Exercise prompt: What lines below include the string "contains"? Pick them out and copy them.

Record set:

import Summits.CriticalPhenomena.PercolationContinuityZ3.Theorems.PercNearOneGluingNoHeavyLowerTailQ44TopLabelCert
import HarnessLib

/-!
# The dart-free layer of R4: every pairing chain is packed (label certificates, all `n`)

Support file for crux `stmt-CriticalPhenomena-4575` (master-family programme; Conjecture W / packing `U` line), seat `prim-l12-p6` gen 32;
memo `run/shared/lean/prim/prim-l12/FROM-prim-l12-p6-g32-R4-PAIRING-LAYER.md`.  Cells as in `FourPointAtoms.pat4`
(`0 ⊥, 1 cy, 2 by, 3 bc, 4 ay, 5 ac, 6 ab, 7 bcy, 8 R = ay|bc, 9 Q = ac|by, 10 acy, 11 P = ab|cy, 12 aby, 13 abc, 14 ⊤`).

Gen 31 (memo `…-g31-PRIMED-FAMILY.md` §12–13) computed the cone of B_4-achievable complementary antipodal type counts exactly: a row
`2·N(abcy;⊥) ≥ Σ_t w_t N_t` (27 complementary types) holds on every monotone map of `B_4` iff 31 linear constraints hold, and
conjecture R4 says the same 31 constraints decide validity for all `m`.  On the DART-FREE coordinates (the 3 pairing–pairing types
`(π;π′)` and the 12 pairing–pair types `(π;s)`, `s` a pair of another pairing) the constraint polytope is
`{w(π;π′) ≤ 2} × Π_{π≠π′} {stable-set polytope of a 4-cycle}`, so its vertices are `0/2`-valued: `e₂` of the pairings plus, for each of the
three unordered pairs `{π, π′}`, ONE orientation "π charges the two pairs of π′".  The 8 orientations of the triangle `{P, Q, R}` split into
6 transitive ones (chains `π₁ > π₂ > π₃`) and 2 cyclic ones.

* `TwoCopyMono.chain_PQR_pack`, …, `chain_RQP_pack` — **all six chains are theorems for every finite weighted graph and all `n`**:
  `c0·c14 ≥ e₂(c8,c9,c11) + c_{π₁}(pairs of π₂ + pairs of π₃) + c_{π₂}(pairs of π₃)`, each by a nine-type label certificate with TOP goods
  (`packTop_of_tableOKT`, checked by `decide`).  `chain_RPQ_pack` strictly contains gen 31's `uPR_weightTwo_pack` (adds `c11·(c5 + c2)`); the
  average of the six chains is the pair part `e₂ + ½·Σ₁₂ c_π c_s` of the row `V` (`…Q44RowV`), hence that pair part is a theorem too.
* `TwoCopyMono.chain_PQR_defect_packAC`, `chain_PRQ_defect_packAC` — the two chains with top `P` together with the type-A defect
  pair `c1·c6` are packed by the AC goods `(c11 + c14)·c0`; this strictly contains gen 31's `s3P_weightTwo_pack`.
The two CYCLIC orientations admit no nine-type label certificate in any of the 2⁹ orientation patterns (exhaustive search, memo §2); they are
B_4-valid and their lattice status is open (SAT tests in the memo).  With the darts this exhausts nothing: the open content of R4 is the dart layer.
No sorries, no named facts, no new definitions; standard axioms.
-/

namespace Summit.CriticalPhenomena.PercolationContinuityZ3.Theorems

namespace TwoCopyMono

open Finset FourPointAtoms

variable {n : ℕ}

/-- **Pairing chain `P > Q > R` is packed by the top good** (all `n`): with `P = ab|cy`, `Q = ac|by`, `R = ay|bc`, `e₂` of the three pairings plus each higher pairing times the two pairs of each lower pairing is at most `P(abcy)·P(a|b|c|y)`; in cells: `c9c11 + c8c11 + c8c9 + c5c11 + c2c11 + c4c11 + c3c11 + c4c9 + c3c9 ≤ c0c14` (nine-type label certificate, top goods). [this work] -/
theorem chain_PQR_pack (w : Sym2 (Fin n) → unitInterval) (a b c y : Fin n) :
    cell w a b c y 11 * cell w a b c y 9 + cell w a b c y 11 * cell w a b c y 8 + cell w a b c y 9 * cell w a b c y 8 + cell w a b c y 11 * cell w a b c y 5 + cell w a b c y 11 * cell w a b c y 2 + cell w a b c y 11 * cell w a b c y 4 + cell w a b c y 11 * cell w a b c y 3 + cell w a b c y 9 * cell w a b c y 4 + cell w a b c y 9 * cell w a b c y 3 ≤
      cell w a b c y 14 * cell w a b c y 0 := by
  have h := packTop_of_tableOKT ({(11, 9), (11, 8), (9, 8), (11, 5), (11, 2), (11, 4), (11, 3), (9, 4), (9, 3)} : Finset (Fin 15 × Fin 15))
    (fun p => if p = (11, 9) then 5 else if p = (11, 8) then 3 else if p = (9, 8) then 8 else if p = (11, 5) then 5 else if p = (11, 2) then 5 else if p = (11, 4) then 3 else if p = (11, 3) then 3 else if p = (9, 4) then 8 else 8)
    (by decide +kernel) w a b c y
  rw [Finset.sum_insert (by decide), Finset.sum_insert (by decide), Finset.sum_insert (by decide), Finset.sum_insert (by decide), Finset.sum_insert (by decide), Finset.sum_insert (by decide), Finset.sum_insert (by decide), Finset.sum_insert (by decide), Finset.sum_singleton] at h
  dsimp only at h
  linarith

/-- **Pairing chain `P > R > Q` is packed by the top good** (all `n`): with `P = ab|cy`, `R = ay|bc`, `Q = ac|by`, `e₂` of the three pairings plus each higher pairing times the two pairs of each lower pairing is at most `P(abcy)·P(a|b|c|y)`; in cells: `c9c11 + c8c11 + c8c9 + c4c11 + c3c11 + c5c11 + c2c11 + c5c8 + c2c8 ≤ c0c14` (nine-type label certificate, top goods). [this work] -/
theorem chain_PRQ_pack (w : Sym2 (Fin n) → unitInterval) (a b c y : Fin n) :
    cell w a b c y 11 * cell w a b c y 9 + cell w a b c y 11 * cell w a b c y 8 + cell w a b c y 8 * cell w a b c y 9 + cell w a b c y 11 * cell w a b c y 4 + cell w a b c y 11 * cell w a b c y 3 + cell w a b c y 11 * cell w a b c y 5 + cell w a b c y 11 * cell w a b c y 2 + cell w a b c y 8 * cell w a b c y 5 + cell w a b c y 8 * cell w a b c y 2 ≤
      cell w a b c y 14 * cell w a b c y 0 := by
  have h := packTop_of_tableOKT ({(11, 9), (11, 8), (8, 9), (11, 4), (11, 3), (11, 5), (11, 2), (8, 5), (8, 2)} : Finset (Fin 15 × Fin 15))
    (fun p => if p = (11, 9) then 1 else if p = (11, 8) then 7 else if p = (8, 9) then 8 else if p = (11, 4) then 7 else if p = (11, 3) then 7 else if p = (11, 5) then 1 else if p = (11, 2) then 1 else if p = (8, 5) then 8 else 8)
    (by decide +kernel) w a b c y
  rw [Finset.sum_insert (by decide), Finset.sum_insert (by decide), Finset.sum_insert (by decide), Finset.sum_insert (by decide), Finset.sum_insert (by decide), Finset.sum_insert (by decide), Finset.sum_insert (by decide), Finset.sum_insert (by decide), Finset.sum_singleton] at h
  dsimp only at h
  linarith

/-- **Pairing chain `Q > P > R` is packed by the top good** (all `n`): with `Q = ac|by`, `P = ab|cy`, `R = ay|bc`, `e₂` of the three pairings plus each higher pairing times the two pairs of each lower pairing is at most `P(abcy)·P(a|b|c|y)`; in cells: `c9c11 + c8c11 + c8c9 + c6c9 + c1c9 + c4c9 + c3c9 + c4c11 + c3c11 ≤ c0c14` (nine-type label certificate, top goods). [this work] -/
theorem chain_QPR_pack (w : Sym2 (Fin n) → unitInterval) (a b c y : Fin n) :
    cell w a b c y 9 * cell w a b c y 11 + cell w a b c y 11 * cell w a b c y 8 + cell w a b c y 9 * cell w a b c y 8 + cell w a b c y 9 * cell w a b c y 6 + cell w a b c y 9 * cell w a b c y 1 + cell w a b c y 9 * cell w a b c y 4 + cell w a b c y 9 * cell w a b c y 3 + cell w a b c y 11 * cell w a b c y 4 + cell w a b c y 11 * cell w a b c y 3 ≤
      cell w a b c y 14 * cell w a b c y 0 := by
  have h := packTop_of_tableOKT ({(9, 11), (11, 8), (9, 8), (9, 6), (9, 1), (9, 4), (9, 3), (11, 4), (11, 3)} : Finset (Fin 15 × Fin 15))
    (fun p => if p = (9, 11) then 5 else if p = (11, 8) then 8 else if p = (9, 8) then 3 else if p = (9, 6) then 5 else if p = (9, 1) then 5 else if p = (9, 4) then 3 else if p = (9, 3) then 3 else if p = (11, 4) then 8 else 8)
    (by decide +kernel) w a b c y
  rw [Finset.sum_insert (by decide), Finset.sum_insert (by decide), Finset.sum_insert (by decide), Finset.sum_insert (by decide), Finset.sum_insert (by decide), Finset.sum_insert (by decide), Finset.sum_insert (by decide), Finset.sum_insert (by decide), Finset.sum_singleton] at h
  dsimp only at h
  linarith

/-- **Pairing chain `Q > R > P` is packed by the top good** (all `n`): with `Q = ac|by`, `R = ay|bc`, `P = ab|cy`, `e₂` of the three pairings plus each higher pairing times the two pairs of each lower pairing is at most `P(abcy)·P(a|b|c|y)`; in cells: `c9c11 + c8c11 + c8c9 + c4c9 + c3c9 + c6c9 + c1c9 + c6c8 + c1c8 ≤ c0c14` (nine-type label certificate, top goods). [this work] -/
theorem chain_QRP_pack (w : Sym2 (Fin n) → unitInterval) (a b c y : Fin n) :
    cell w a b c y 9 * cell w a b c y 11 + cell w a b c y 8 * cell w a b c y 11 + cell w a b c y 9 * cell w a b c y 8 + cell w a b c y 9 * cell w a b c y 4 + cell w a b c y 9 * cell w a b c y 3 + cell w a b c y 9 * cell w a b c y 6 + cell w a b c y 9 * cell w a b c y 1 + cell w a b c y 8 * cell w a b c y 6 + cell w a b c y 8 * cell w a b c y 1 ≤
      cell w a b c y 14 * cell w a b c y 0 := by
  have h := packTop_of_tableOKT ({(9, 11), (8, 11), (9, 8), (9, 4), (9, 3), (9, 6), (9, 1), (8, 6), (8, 1)} : Finset (Fin 15 × Fin 15))
    (fun p => if p = (9, 11) then 1 else if p = (8, 11) then 7 else if p = (9, 8) then 8 else if p = (9, 4) then 8 else if p = (9, 3) then 8 else if p = (9, 6) then 1 else if p = (9, 1) then 1 else if p = (8, 6) then 7 else 7)
    (by decide +kernel) w a b c y
  rw [Finset.sum_insert (by decide), Finset.sum_insert (by decide), Finset.sum_insert (by decide), Finset.sum_insert (by decide), Finset.sum_insert (by decide), Finset.sum_insert (by decide), Finset.sum_insert (by decide), Finset.sum_insert (by decide), Finset.sum_singleton] at h
  dsimp only at h
  linarith

/-- **Pairing chain `R > P > Q` is packed by the top good** (all `n`): with `R = ay|bc`, `P = ab|cy`, `Q = ac|by`, `e₂` of the three pairings plus each higher pairing times the two pairs of each lower pairing is at most `P(abcy)·P(a|b|c|y)`; in cells: `c9c11 + c8c11 + c8c9 + c6c8 + c1c8 + c5c8 + c2c8 + c5c11 + c2c11 ≤ c0c14` (nine-type label certificate, top goods). [this work] -/
theorem chain_RPQ_pack (w : Sym2 (Fin n) → unitInterval) (a b c y : Fin n) :
    cell w a b c y 11 * cell w a b c y 9 + cell w a b c y 8 * cell w a b c y 11 + cell w a b c y 8 * cell w a b c y 9 + cell w a b c y 8 * cell w a b c y 6 + cell w a b c y 8 * cell w a b c y 1 + cell w a b c y 8 * cell w a b c y 5 + cell w a b c y 8 * cell w a b c y 2 + cell w a b c y 11 * cell w a b c y 5 + cell w a b c y 11 * cell w a b c y 2 ≤
      cell w a b c y 14 * cell w a b c y 0 := by
  have h := packTop_of_tableOKT ({(11, 9), (8, 11), (8, 9), (8, 6), (8, 1), (8, 5), (8, 2), (11, 5), (11, 2)} : Finset (Fin 15 × Fin 15))
    (fun p => if p = (11, 9) then 5 else if p = (8, 11) then 8 else if p = (8, 9) then 3 else if p = (8, 6) then 8 else if p = (8, 1) then 8 else if p = (8, 5) then 3 else if p = (8, 2) then 3 else if p = (11, 5) then 5 else 5)
    (by decide +kernel) w a b c y
  rw [Finset.sum_insert (by decide), Finset.sum_insert (by decide), Finset.sum_insert (by decide), Finset.sum_insert (by decide), Finset.sum_insert (by decide), Finset.sum_insert (by decide), Finset.sum_insert (by decide), Finset.sum_insert (by decide), Finset.sum_singleton] at h
  dsimp only at h
  linarith

/-- **Pairing chain `R > Q > P` is packed by the top good** (all `n`): with `R = ay|bc`, `Q = ac|by`, `P = ab|cy`, `e₂` of the three pairings plus each higher pairing times the two pairs of each lower pairing is at most `P(abcy)·P(a|b|c|y)`; in cells: `c9c11 + c8c11 + c8c9 + c5c8 + c2c8 + c6c8 + c1c8 + c6c9 + c1c9 ≤ c0c14` (nine-type label certificate, top goods). [this work] -/
theorem chain_RQP_pack (w : Sym2 (Fin n) → unitInterval) (a b c y : Fin n) :
    cell w a b c y 9 * cell w a b c y 11 + cell w a b c y 8 * cell w a b c y 11 + cell w a b c y 8 * cell w a b c y 9 + cell w a b c y 8 * cell w a b c y 5 + cell w a b c y 8 * cell w a b c y 2 + cell w a b c y 8 * cell w a b c y 6 + cell w a b c y 8 * cell w a b c y 1 + cell w a b c y 9 * cell w a b c y 6 + cell w a b c y 9 * cell w a b c y 1 ≤
      cell w a b c y 14 * cell w a b c y 0 := by
  have h := packTop_of_tableOKT ({(9, 11), (8, 11), (8, 9), (8, 5), (8, 2), (8, 6), (8, 1), (9, 6), (9, 1)} : Finset (Fin 15 × Fin 15))
    (fun p => if p = (9, 11) then 5 else if p = (8, 11) then 3 else if p = (8, 9) then 8 else if p = (8, 5) then 8 else if p = (8, 2) then 8 else if p = (8, 6) then 3 else if p = (8, 1) then 3 else if p = (9, 6) then 5 else 5)
    (by decide +kernel) w a b c y
  rw [Finset.sum_insert (by decide), Finset.sum_insert (by decide), Finset.sum_insert (by decide), Finset.sum_insert (by decide), Finset.sum_insert (by decide), Finset.sum_insert (by decide), Finset.sum_insert (by decide), Finset.sum_insert (by decide), Finset.sum_singleton] at h
  dsimp only at h
  linarith

/-- **Pairing chain `P > Q > R` plus the type-A defect pair `(ab|c|y ; a|b|cy)` is packed by the AC goods** (all `n`): `c9c11 + c8c11 + c8c9 + c5c11 + c2c11 + c4c11 + c3c11 + c4c9 + c3c9 + c1c6 ≤ (c11 + c14)·c0` (nine-type label certificate, goods `ab|cy, abcy`). Strengthens `s3P_weightTwo_pack` (the weight-two part of `S3′ = Θ(P,P)`) by the two products of `ac|by` with the pairs of `ay|bc`. [this work] -/
theorem chain_PQR_defect_packAC (w : Sym2 (Fin n) → unitInterval) (a b c y : Fin n) :
    cell w a b c y 9 * cell w a b c y 11 + cell w a b c y 11 * cell w a b c y 8 + cell w a b c y 9 * cell w a b c y 8 + cell w a b c y 5 * cell w a b c y 11 + cell w a b c y 2 * cell w a b c y 11 + cell w a b c y 11 * cell w a b c y 4 + cell w a b c y 11 * cell w a b c y 3 + cell w a b c y 9 * cell w a b c y 4 + cell w a b c y 9 * cell w a b c y 3 + cell w a b c y 6 * cell w a b c y 1 ≤
      (cell w a b c y 11 + cell w a b c y 14) * cell w a b c y 0 := by
  have h := pack_of_tableOK ({(9, 11), (11, 8), (9, 8), (5, 11), (2, 11), (11, 4), (11, 3), (9, 4), (9, 3), (6, 1)} : Finset (Fin 15 × Fin 15))
    (fun p => if p = (9, 11) then 6 else if p = (11, 8) then 8 else if p = (9, 8) then 8 else if p = (5, 11) then 6 else if p = (2, 11) then 6 else if p = (11, 4) then 8 else if p = (11, 3) then 8 else if p = (9, 4) then 8 else if p = (9, 3) then 8 else 1)
    (by decide +kernel) w a b c y
  rw [Finset.sum_insert (by decide), Finset.sum_insert (by decide), Finset.sum_insert (by decide), Finset.sum_insert (by decide), Finset.sum_insert (by decide), Finset.sum_insert (by decide), Finset.sum_insert (by decide), Finset.sum_insert (by decide), Finset.sum_insert (by decide), Finset.sum_singleton] at h
  dsimp only at h
  linarith

/-- **Pairing chain `P > R > Q` plus the type-A defect pair `(ab|c|y ; a|b|cy)` is packed by the AC goods** (all `n`): `c9c11 + c8c11 + c8c9 + c4c11 + c3c11 + c5c11 + c2c11 + c5c8 + c2c8 + c1c6 ≤ (c11 + c14)·c0` (nine-type label certificate, goods `ab|cy, abcy`). Strengthens `s3P_weightTwo_pack` (the weight-two part of `S3′ = Θ(P,P)`) by the two products of `ay|bc` with the pairs of `ac|by`. [this work] -/
theorem chain_PRQ_defect_packAC (w : Sym2 (Fin n) → unitInterval) (a b c y : Fin n) :
    cell w a b c y 11 * cell w a b c y 9 + cell w a b c y 8 * cell w a b c y 11 + cell w a b c y 8 * cell w a b c y 9 + cell w a b c y 4 * cell w a b c y 11 + cell w a b c y 3 * cell w a b c y 11 + cell w a b c y 11 * cell w a b c y 5 + cell w a b c y 11 * cell w a b c y 2 + cell w a b c y 8 * cell w a b c y 5 + cell w a b c y 8 * cell w a b c y 2 + cell w a b c y 6 * cell w a b c y 1 ≤
      (cell w a b c y 11 + cell w a b c y 14) * cell w a b c y 0 := by
  have h := pack_of_tableOK ({(11, 9), (8, 11), (8, 9), (4, 11), (3, 11), (11, 5), (11, 2), (8, 5), (8, 2), (6, 1)} : Finset (Fin 15 × Fin 15))
    (fun p => if p = (11, 9) then 8 else if p = (8, 11) then 6 else if p = (8, 9) then 8 else if p = (4, 11) then 6 else if p = (3, 11) then 6 else if p = (11, 5) then 8 else if p = (11, 2) then 8 else if p = (8, 5) then 8 else if p = (8, 2) then 8 else 1)
    (by decide +kernel) w a b c y
  rw [Finset.sum_insert (by decide), Finset.sum_insert (by decide), Finset.sum_insert (by decide), Finset.sum_insert (by decide), Finset.sum_insert (by decide), Finset.sum_insert (by decide), Finset.sum_insert (by decide), Finset.sum_insert (by decide), Finset.sum_insert (by decide), Finset.sum_singleton] at h
  dsimp only at h
  linarith

end TwoCopyMono

end Summit.CriticalPhenomena.PercolationContinuityZ3.Theorems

Solved exercise:
  (`packTop_of_tableOKT`, checked by `decide`).  `chain_RPQ_pack` strictly contains gen 31's `uPR_weightTwo_pack` (adds `c11·(c5 + c2)`); the
  pair `c1·c6` are packed by the AC goods `(c11 + c14)·c0`; this strictly contains gen 31's `s3P_weightTwo_pack`.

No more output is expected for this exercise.